The Mountains That Started Everything

goats domestication

Picture the Zagros Mountains in what is now western Iran, roughly ten thousand years ago. The Younger Dryas has just wrapped up its final act of climatic misery, the ice is retreating, and humans are beginning to entertain the experimental idea that perhaps, instead of following prey until exhausted, they could try *keeping* some of it nearby and eating it when convenient.

The area lies at the eastern end of the Fertile Crescent, the region considered the cradle of agriculture and several early civilisations, and it is here, among the rocky slopes and dense scrub of the Zagros highlands, that the evidence for the earliest animal management by humans now points.

The animal in question was not a cow. Not a pig. Not a chicken.

It was the bezoar ibex, the wild ancestor of every domestic goat living today, and initial goat domestication is documented in the highlands of western Iran at ten thousand calibrated calendar years ago, with a distinct shift to selective harvesting of subadult males marking the transition from hunting to herding of the species.

The close relationship between these early herders and goats can be seen in the very foundations of the settlement itself, with several bricks from the archaeological site of Ganj Dareh bearing the imprint of cloven goat hooves.

These weren’t just incidental impressions. These were the hoofprints of the deal. The goat wrote its signature into the walls of civilisation ten millennia before we got round to inventing writing.

Because the advent of livestock domestication helped pave the way for larger populations and complex societies, animal geneticist David MacHugh describes Ganj Dareh as “the ‘ground zero’ for goat domestication, or close to it”, one of the pivotal moments in prehistory.

That’s not a small claim. That’s the goat taking partial credit for Athens, Rome, and eventually the internet. And we think they can’t read.

The early herders were already practicing intelligent husbandry from the start. Hunters and herders target different kinds of animals. Hunters are after the big return, so they go for large adults. Herders care less about individual size, focusing on keeping females alive to sustain and grow the herd. The bone evidence shows this shift clearly, fewer large males, more older females, a herd being managed rather than hunted.

There were even signs of reduced Y chromosome diversity in the ancient DNA, meaning fewer males were allowed to breed, leading to an increased tendency of relatives mating, the genetic signature of early, deliberate husbandry.

Ten thousand years of genetic legacy. And their descendants are still testing your fences on a Tuesday morning.

Why The Goat and Not Something More Glamorous

why goats were domesticated first

The obvious question is why the goat. Why not a larger animal with more meat?

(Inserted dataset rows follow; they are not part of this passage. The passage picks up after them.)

/-- Positions of a winning strategy in the bijective `(k+1)`-pebble game have equal `k`-WL colours
at every round: if `{(vⱼ, wⱼ) | j < k} ∈ S` then `C_i(G; v̄) = C_i(H; w̄)` (induction on the
round; Duplicator's bijection for the position reindexes the refinement multiset).
[cite: CaiFurerImmerman1992, Thm 5.2 (game ⇒ equal colours)] -/
theorem wlColour_eq_of_mem_strategy (S : BijPebbleStrategy (k + 1) G H) :
    ∀ (i : ℕ) (v : Fin k → V) (w : Fin k → W),
      Set.range (fun j => (v j, w j)) ∈ S.carrier → wlColour G i v = wlColour H i w
  | 0, v, w, hvw => (atp_eq_atp_iff v w).2 (S.isPartialIso_of_mem hvw)
  | i + 1, v, w, hvw => by
    obtain ⟨f, hf⟩ := S.forth hvw (Nat.lt_succ_of_le (ncard_range_fin_le _))
    rw [wlColour_succ, wlColour_succ]
    refine Prod.ext (wlColour_eq_of_mem_strategy S i v w hvw) ?_
    dsimp only
    have huniv : (Finset.univ : Finset W).val = (Finset.univ : Finset V).val.map f := by
      rw [← Finset.map_univ_equiv f, Finset.map_val]
      rfl
    rw [huniv, Multiset.map_map]
    refine Multiset.map_congr rfl fun x _ => ?_
    simp only [Function.comp_apply]
    have hmem : insert (x, f x) (Set.range fun j => (v j, w j)) ∈ S.carrier := hf x
    refine Prod.ext ?_ (funext fun j => ?_)
    · refine (atp_eq_atp_iff _ _).2 ?_
      rw [range_pair_snoc]
      exact S.isPartialIso_of_mem hmem
    · exact wlColour_eq_of_mem_strategy S i _ _
        (S.mem_of_subset hmem (range_pair_update_subset v w j x (f x)))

Why not start with cattle or horses, animals that seem more obviously impressive?

The answer is because early humans were pragmatic and the goat was ideally suited to the terrain, the climate, and the realities of life with limited infrastructure.

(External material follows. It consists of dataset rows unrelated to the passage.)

import Mathlib.MeasureTheory.Function.ConditionalExpectation.Real
import Mathlib.MeasureTheory.Function.ConditionalExpectation.PullOut
import Mathlib.Algebra.QuadraticDiscriminant
import HarnessLib

/-!
# Explained variance and the L² form of the law of total covariance through a sub-σ-algebra

Topic `Literature/Probability/Moments` (kind proof; no new notions).  Companion of
`TotalCovarianceCondExp.lean` (law of total covariance, LOWER form, with OSCILLATION data: conditional
means a.e. within `ε₁, ε₂` of constants) in the same namespace.  Here the error term of the law of total
covariance is controlled in `L²` instead of `L^∞`, and the variance of a conditional expectation is
bounded BELOW by the variance it explains:

* `sq_cov_le_var_mul_var` — Cauchy–Schwarz for the covariance of two a.e.-bounded variables on a
  probability space: `Cov(u,w)² ≤ Var(u) Var(w)` (discriminant of `t ↦ ∫ (t(u-ū) - (w-w̄))²`).
* `sq_cov_le_var_condExp_mul_var` — **explained variance**: for `m ≤ m₀`, `f` a.e.-bounded and `g`
  `m`-measurable a.e.-bounded, `Cov(f,g)² ≤ Var(μ[f|m]) · Var(g)`: the variance of the conditional
  expectation dominates the squared covariance of `f` with ANY `m`-measurable variable over that
  variable's variance (`Cov(f,g) = Cov(μ[f|m], g)` by the pull-out property and `∫ μ[f|m] = ∫ f`, then
  Cauchy–Schwarz; Durrett 2019 §4.1, Thm 4.1.15 / Ex. 4.1.7: `μ[f|m]` is the `L²`-projection).
* `var_condExp_le_var` — `Var(μ[f|m]) ≤ Var(f)` (`∫ μ[f|m]² = ∫ μ[f|m]·f ≤ (∫ μ[f|m]²)^{1/2}(∫ f²)^{1/2}`).
* `sq_cov_sub_integral_condCov_le` — **law of total covariance, `L²` form**:
  `(Cov(f,g) - E[Cov(f,g|m)])² ≤ Var(μ[f|m]) · Var(μ[g|m])`, where `E[Cov(f,g|m)] := ∫ (μ[fg|m] - μ[f|m] μ[g|m])`
  (the identity `Cov(f,g) = E[Cov(f,g|m)] + Cov(μ[f|m], μ[g|m])` and Cauchy–Schwarz) — so the
  correction to «covariance = mean conditional covariance» is small as soon as the conditional MEANS
  have small variance, with no sup-norm (oscillation) hypothesis.

Consumed by block- and cube-conditioning arguments for lattice gauge theory correlators in the typical
(measure-side) currencies, where `m = σ(exterior of a cube)`: `Summits/QuantumFields/YangMills/Theorems/
BalabanLadderUVSeamRecResponseVarianceFloor.lean` is the kernel (DLR) phrasing of `sq_cov_le_var_condExp_mul_var`.

## Mathlib

We USE `MeasureTheory.integral_condExp`, `integrable_condExp`, `stronglyMeasurable_condExp`,
`condExp_stronglyMeasurable_mul_of_bound` (pull-out), `ae_bdd_abs_condExp_of_ae_bdd_abs`,
`Integrable.bdd_mul`, `discrim_le_zero`.  Mathlib (pinned) has `ProbabilityTheory.condVar` and
`ProbabilityTheory.covariance` but neither the explained-variance inequality nor a law of total
covariance (searched `condVar`, `covariance_condExp`, `variance_condExp`, `total_covariance`).

## References

* R. Durrett, *Probability: Theory and Examples*, 5th ed. (CUP 2019), §4.1 (Thm 4.1.15: conditional
  expectation as orthogonal projection in `L²`; Ex. 4.1.7: law of total variance).
-/

noncomputable section

open MeasureTheory Filter Topology

namespace Literature.Probability.Moments

section CauchySchwarz

variable {Ω : Type*} [MeasurableSpace Ω] {μ : Measure Ω}

/-- Integrability of the product of two a.e.-bounded a.e.-strongly-measurable real functions on a finite
measure space. [folklore] -/
private theorem integrable_mul_of_ae_abs_le [IsFiniteMeasure μ] {u w : Ω → ℝ} (hu : AEStronglyMeasurable u μ)
    (hw : AEStronglyMeasurable w μ) {cu cw : ℝ} (hub : ∀ᵐ ω ∂μ, |u ω| ≤ cu) (hwb : ∀ᵐ ω ∂μ, |w ω| ≤ cw) :
    Integrable (fun ω => u ω * w ω) μ := by
  have hwi : Integrable w μ := Integrable.of_bound hw cw (hwb.mono fun ω h => by rwa [Real.norm_eq_abs])
  exact hwi.bdd_mul hu (hub.mono fun ω h => by rwa [Real.norm_eq_abs])

/-- **Cauchy–Schwarz for a covariance.**  For a.e.-bounded `u, w` on a probability space,
`(∫ uw - ∫ u ∫ w)² ≤ (∫ u² - (∫ u)²) (∫ w² - (∫ w)²)`: the quadratic `t ↦ ∫ (t(u - ū) - (w - w̄))² ≥ 0` has
non-positive discriminant (`discrim_le_zero`). [cite: Durrett2019, §1.5 Thm 1.5.2 (Cauchy–Schwarz)] -/
theorem sq_cov_le_var_mul_var [IsProbabilityMeasure μ] {u w : Ω → ℝ} (hu : AEStronglyMeasurable u μ)
    (hw : AEStronglyMeasurable w μ) {cu cw : ℝ} (hub : ∀ᵐ ω ∂μ, |u ω| ≤ cu) (hwb : ∀ᵐ ω ∂μ, |w ω| ≤ cw) :
    ((∫ ω, u ω * w ω ∂μ) - (∫ ω, u ω ∂μ) * ∫ ω, w ω ∂μ) ^ 2 ≤
      ((∫ ω, u ω ^ 2 ∂μ) - (∫ ω, u ω ∂μ) ^ 2) * ((∫ ω, w ω ^ 2 ∂μ) - (∫ ω, w ω ∂μ) ^ 2) := by
  set a := ∫ ω, u ω ∂μ with ha
  set b := ∫ ω, w ω ∂μ with hb
  have hui : Integrable u μ := Integrable.of_bound hu cu (hub.mono fun ω h => by rwa [Real.norm_eq_abs])
  have hwi : Integrable w μ := Integrable.of_bound hw cw (hwb.mono fun ω h => by rwa [Real.norm_eq_abs])
  have huu : Integrable (fun ω => u ω * u ω) μ := integrable_mul_of_ae_abs_le hu hu hub hub
  have hww : Integrable (fun ω => w ω * w ω) μ := integrable_mul_of_ae_abs_le hw hw hwb hwb
  have huw : Integrable (fun ω => u ω * w ω) μ := integrable_mul_of_ae_abs_le hu hw hub hwb
  -- centred second moments
  set A := (∫ ω, u ω ^ 2 ∂μ) - a ^ 2 with hA
  set B := (∫ ω, u ω * w ω ∂μ) - a * b with hB
  set C := (∫ ω, w ω ^ 2 ∂μ) - b ^ 2 with hC
  have hu2 : ∫ ω, u ω ^ 2 ∂μ = ∫ ω, u ω * u ω ∂μ := integral_congr_ae (ae_of_all _ fun ω => sq (u ω))
  have hw2 : ∫ ω, w ω ^ 2 ∂μ = ∫ ω, w ω * w ω ∂μ := integral_congr_ae (ae_of_all _ fun ω => sq (w ω))
  -- the quadratic `t ↦ ∫ (t (u-a) - (w-b))² = A t² - 2B t + C ≥ 0`
  have hquad : ∀ t : ℝ, 0 ≤ A * (t * t) + (-2 * B) * t + C := by
    intro t
    have hnn : 0 ≤ ∫ ω, (t * (u ω - a) - (w ω - b)) ^ 2 ∂μ := integral_nonneg fun ω => sq_nonneg _
    have hid : (fun ω => (t * (u ω - a) - (w ω - b)) ^ 2) = fun ω =>
        t ^ 2 * (u ω * u ω) - (2 * t ^ 2 * a - 2 * t * b) * u ω + (2 * t * a - 2 * b) * w ω
          - 2 * t * (u ω * w ω) + w ω * w ω + (t * a - b) ^ 2 := by
      funext ω; ring
    have i1 : Integrable (fun ω => t ^ 2 * (u ω * u ω)) μ := huu.const_mul _
    have i2 : Integrable (fun ω => (2 * t ^ 2 * a - 2 * t * b) * u ω) μ := hui.const_mul _
    have i3 : Integrable (fun ω => (2 * t * a - 2 * b) * w ω) μ := hwi.const_mul _
    have i4 : Integrable (fun ω => 2 * t * (u ω * w ω)) μ := huw.const_mul _
    have i5 : Integrable (fun ω => w ω * w ω) μ := hww
    have i6 : Integrable (fun _ : Ω => (t * a - b) ^ 2) μ := integrable_const _
    have i12 : Integrable (fun ω => t ^ 2 * (u ω * u ω) - (2 * t ^ 2 * a - 2 * t * b) * u ω) μ := i1.sub i2
    have i123 : Integrable (fun ω => t ^ 2 * (u ω * u ω) - (2 * t ^ 2 * a - 2 * t * b) * u ω
        + (2 * t * a - 2 * b) * w ω) μ := i12.add i3
    have i1234 : Integrable (fun ω => t ^ 2 * (u ω * u ω) - (2 * t ^ 2 * a - 2 * t * b) * u ω
        + (2 * t * a - 2 * b) * w ω - 2 * t * (u ω * w ω)) μ := i123.sub i4
    have i12345 : Integrable (fun ω => t ^ 2 * (u ω * u ω) - (2 * t ^ 2 * a - 2 * t * b) * u ω
        + (2 * t * a - 2 * b) * w ω - 2 * t * (u ω * w ω) + w ω * w ω) μ := i1234.add i5
    rw [hid, integral_add i12345 i6, integral_add i1234 i5, integral_sub i123 i4, integral_add i12 i3,
      integral_sub i1 i2, integral_const_mul, integral_const_mul, integral_const_mul, integral_const_mul,
      integral_const, probReal_univ, one_smul, ← ha, ← hb, ← hu2, ← hw2] at hnn
    simp only [hA, hB, hC]
    nlinarith [hnn]
  have hdisc := discrim_le_zero hquad
  unfold discrim at hdisc
  simp only [hA, hB, hC] at hdisc ⊢
  nlinarith [hdisc]

end CauchySchwarz

section CondExp

variable {Ω : Type*} {m m₀ : MeasurableSpace Ω} {μ : Measure Ω}

/-- **Explained variance.**  On a probability space `(Ω, m₀, μ)` with `m ≤ m₀`, let `f` be a.e. bounded and
a.e. strongly measurable, and `g` be `m`-strongly-measurable and a.e. bounded.  Then
`(∫ fg - ∫ f ∫ g)² ≤ (∫ μ[f|m]² - (∫ f)²) · (∫ g² - (∫ g)²)`, i.e. `Cov(f,g)² ≤ Var(μ[f|m]) Var(g)`: by the
pull-out property `∫ fg = ∫ μ[fg|m] = ∫ g μ[f|m]` and `∫ μ[f|m] = ∫ f`, so `Cov(f,g) = Cov(μ[f|m], g)`, then
Cauchy–Schwarz. [cite: Durrett2019, §4.1 Thm 4.1.15] -/
theorem sq_cov_le_var_condExp_mul_var [IsProbabilityMeasure μ] (hm : m ≤ m₀) {f g : Ω → ℝ}
    (hf : AEStronglyMeasurable f μ) (hg : StronglyMeasurable[m] g) {cf cg : ℝ}
    (hfb : ∀ᵐ ω ∂μ, |f ω| ≤ cf) (hgb : ∀ᵐ ω ∂μ, |g ω| ≤ cg) :
    ((∫ ω, f ω * g ω ∂μ) - (∫ ω, f ω ∂μ) * ∫ ω, g ω ∂μ) ^ 2 ≤
      ((∫ ω, (μ[f|m]) ω ^ 2 ∂μ) - (∫ ω, f ω ∂μ) ^ 2) * ((∫ ω, g ω ^ 2 ∂μ) - (∫ ω, g ω ∂μ) ^ 2) := by
  set F : Ω → ℝ := μ[f|m] with hF
  have hFm : AEStronglyMeasurable F μ := (stronglyMeasurable_condExp.mono hm).aestronglyMeasurable
  have hFb : ∀ᵐ ω ∂μ, |F ω| ≤ cf := ae_bdd_abs_condExp_of_ae_bdd_abs hfb
  have hgm : AEStronglyMeasurable g μ := (hg.mono hm).aestronglyMeasurable
  have hfi : Integrable f μ := Integrable.of_bound hf cf (hfb.mono fun ω h => by rwa [Real.norm_eq_abs])
  -- pull-out: `∫ g f = ∫ g μ[f|m]`
  have hpull : μ[g * f|m] =ᵐ[μ] g * F :=
    condExp_stronglyMeasurable_mul_of_bound hm hg hfi cg (hgb.mono fun ω h => by rwa [Real.norm_eq_abs])
  have h1 : ∫ ω, f ω * g ω ∂μ = ∫ ω, F ω * g ω ∂μ := by
    have e1 : ∫ ω, f ω * g ω ∂μ = ∫ ω, (g * f) ω ∂μ :=
      integral_congr_ae (ae_of_all _ fun ω => by simp [mul_comm])
    rw [e1, ← integral_condExp hm, integral_congr_ae hpull]
    exact integral_congr_ae (ae_of_all _ fun ω => by simp [mul_comm])
  have h2 : ∫ ω, f ω ∂μ = ∫ ω, F ω ∂μ := by rw [hF, integral_condExp hm]
  rw [h1, h2]
  exact sq_cov_le_var_mul_var hFm hgm hFb hgb

/-- **The variance of a conditional expectation is at most the variance**: `∫ μ[f|m]² - (∫ f)² ≤ ∫ f² - (∫ f)²`
for a.e. bounded `f` (`∫ μ[f|m]² = ∫ μ[f|m] f` by the pull-out property, then Cauchy–Schwarz).
[cite: Durrett2019, §4.1 Thm 4.1.15] -/
theorem var_condExp_le_var [IsProbabilityMeasure μ] (hm : m ≤ m₀) {f : Ω → ℝ}
    (hf : AEStronglyMeasurable f μ) {cf : ℝ} (hfb : ∀ᵐ ω ∂μ, |f ω| ≤ cf) :
    (∫ ω, (μ[f|m]) ω ^ 2 ∂μ) - (∫ ω, f ω ∂μ) ^ 2 ≤ (∫ ω, f ω ^ 2 ∂μ) - (∫ ω, f ω ∂μ) ^ 2 := by
  set F : Ω → ℝ := μ[f|m] with hF
  have hFsm : StronglyMeasurable[m] F := stronglyMeasurable_condExp
  have hFm : AEStronglyMeasurable F μ := (stronglyMeasurable_condExp.mono hm).aestronglyMeasurable
  have hFb : ∀ᵐ ω ∂μ, |F ω| ≤ cf := ae_bdd_abs_condExp_of_ae_bdd_abs hfb
  have hfi : Integrable f μ := Integrable.of_bound hf cf (hfb.mono fun ω h => by rwa [Real.norm_eq_abs])
  have hpull : μ[F * f|m] =ᵐ[μ] F * F :=
    condExp_stronglyMeasurable_mul_of_bound hm hFsm hfi cf (hFb.mono fun ω h => by rwa [Real.norm_eq_abs])
  -- `∫ F·F = ∫ F·f` (tower + pull-out)
  have hFF : ∫ ω, F ω * F ω ∂μ = ∫ ω, F ω * f ω ∂μ := by
    calc ∫ ω, F ω * F ω ∂μ = ∫ ω, (F * F) ω ∂μ := integral_congr_ae (ae_of_all _ fun ω => rfl)
      _ = ∫ ω, (μ[F * f|m]) ω ∂μ := (integral_congr_ae hpull).symm
      _ = ∫ ω, (F * f) ω ∂μ := integral_condExp hm
      _ = ∫ ω, F ω * f ω ∂μ := integral_congr_ae (ae_of_all _ fun ω => rfl)
  -- `∫ (F - f)² ≥ 0` gives `2 ∫ F f ≤ ∫ F² + ∫ f²`, i.e. `∫ F² ≤ ∫ f²` using `∫ F² = ∫ F f`.
  have hFFi : Integrable (fun ω => F ω * F ω) μ := integrable_mul_of_ae_abs_le hFm hFm hFb hFb
  have hffi : Integrable (fun ω => f ω * f ω) μ := integrable_mul_of_ae_abs_le hf hf hfb hfb
  have hFfi : Integrable (fun ω => F ω * f ω) μ := integrable_mul_of_ae_abs_le hFm hf hFb hfb
  have hnn : 0 ≤ ∫ ω, (F ω - f ω) ^ 2 ∂μ := integral_nonneg fun ω => sq_nonneg _
  have hid : (fun ω => (F ω - f ω) ^ 2) = fun ω => F ω * F ω - 2 * (F ω * f ω) + f ω * f ω := by
    funext ω; ring
  have i12 : Integrable (fun ω => F ω * F ω - 2 * (F ω * f ω)) μ := hFFi.sub (hFfi.const_mul 2)
  rw [hid, integral_add i12 hffi, integral_sub hFFi (hFfi.const_mul 2), integral_const_mul] at hnn
  have e2 : ∫ ω, F ω ^ 2 ∂μ = ∫ ω, F ω * F ω ∂μ := integral_congr_ae (ae_of_all _ fun ω => sq (F ω))
  have e3 : ∫ ω, f ω ^ 2 ∂μ = ∫ ω, f ω * f ω ∂μ := integral_congr_ae (ae_of_all _ fun ω => sq (f ω))
  rw [e2, e3]
  linarith

/-- **Law of total covariance, `L²` form, through a sub-σ-algebra.**  On a probability space with `m ≤ m₀`,
for a.e. bounded `f, g` (no measurability or integrability hypothesis is needed, by Mathlib's `0`-conventions):
`(∫ fg - ∫ f ∫ g - ∫ (μ[fg|m] - μ[f|m] μ[g|m]))² ≤ (∫ μ[f|m]² - (∫ f)²) · (∫ μ[g|m]² - (∫ g)²)`,
i.e. `|Cov(f,g) - E[Cov(f,g|m)]| ≤ (Var μ[f|m])^{1/2} (Var μ[g|m])^{1/2}`: the exact identity
`Cov(f,g) = E[Cov(f,g|m)] + Cov(μ[f|m], μ[g|m])` (`integral_condExp` three times) and Cauchy–Schwarz for the
covariance of the conditional means.  Compare `total_covariance_lower_bound_condExp` (oscillation form).
[cite: Durrett2019, §4.1 Ex. 4.1.7] -/
theorem sq_cov_sub_integral_condCov_le [IsProbabilityMeasure μ] (hm : m ≤ m₀) {f g : Ω → ℝ}
    {cf cg : ℝ} (hfb : ∀ᵐ ω ∂μ, |f ω| ≤ cf) (hgb : ∀ᵐ ω ∂μ, |g ω| ≤ cg) :
    ((∫ ω, f ω * g ω ∂μ) - (∫ ω, f ω ∂μ) * (∫ ω, g ω ∂μ)
        - ∫ ω, ((μ[f * g|m]) ω - (μ[f|m]) ω * (μ[g|m]) ω) ∂μ) ^ 2 ≤
      ((∫ ω, (μ[f|m]) ω ^ 2 ∂μ) - (∫ ω, f ω ∂μ) ^ 2) * ((∫ ω, (μ[g|m]) ω ^ 2 ∂μ) - (∫ ω, g ω ∂μ) ^ 2) := by
  set F : Ω → ℝ := μ[f|m] with hF
  set G : Ω → ℝ := μ[g|m] with hG
  set H : Ω → ℝ := μ[f * g|m] with hH
  have hFm : AEStronglyMeasurable F μ := (stronglyMeasurable_condExp.mono hm).aestronglyMeasurable
  have hGm : AEStronglyMeasurable G μ := (stronglyMeasurable_condExp.mono hm).aestronglyMeasurable
  have hFb : ∀ᵐ ω ∂μ, |F ω| ≤ cf := ae_bdd_abs_condExp_of_ae_bdd_abs hfb
  have hGb : ∀ᵐ ω ∂μ, |G ω| ≤ cg := ae_bdd_abs_condExp_of_ae_bdd_abs hgb
  have hHi : Integrable H μ := integrable_condExp
  have hFGi : Integrable (fun ω => F ω * G ω) μ := integrable_mul_of_ae_abs_le hFm hGm hFb hGb
  -- the three total-expectation identities
  have h1 : ∫ ω, f ω * g ω ∂μ = ∫ ω, H ω ∂μ := by rw [hH, integral_condExp hm]; rfl
  have h2 : ∫ ω, f ω ∂μ = ∫ ω, F ω ∂μ := by rw [hF, integral_condExp hm]
  have h3 : ∫ ω, g ω ∂μ = ∫ ω, G ω ∂μ := by rw [hG, integral_condExp hm]
  have h4 : ∫ ω, (H ω - F ω * G ω) ∂μ = (∫ ω, H ω ∂μ) - ∫ ω, F ω * G ω ∂μ := integral_sub hHi hFGi
  have hkey := sq_cov_le_var_mul_var hFm hGm hFb hGb
  have e : (∫ ω, f ω * g ω ∂μ) - (∫ ω, f ω ∂μ) * (∫ ω, g ω ∂μ) - ∫ ω, (H ω - F ω * G ω) ∂μ =
      (∫ ω, F ω * G ω ∂μ) - (∫ ω, F ω ∂μ) * ∫ ω, G ω ∂μ := by
    rw [h4, h1, h2, h3]; ring
  rw [e, h2, h3]
  exact hkey

end CondExp

end Literature.Probability.Moments

end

Goats are naturally curious, agile, and able to climb and balance in precarious places. This makes them the only ruminant to regularly climb trees. In the rocky highlands of the Zagros, where a cow would require flat pasture it couldn’t find and a sheep would follow the nearest cliff into oblivion, the goat made itself at home. It could go where you needed food to come from.

The greatest asset goats have is the ability and tendency to utilise woody plants and weeds not typically consumed by other species like cattle and sheep, converting these plants into a saleable product. These plant species can be inexpensive sources of nutrients and make for a very profitable goat enterprise.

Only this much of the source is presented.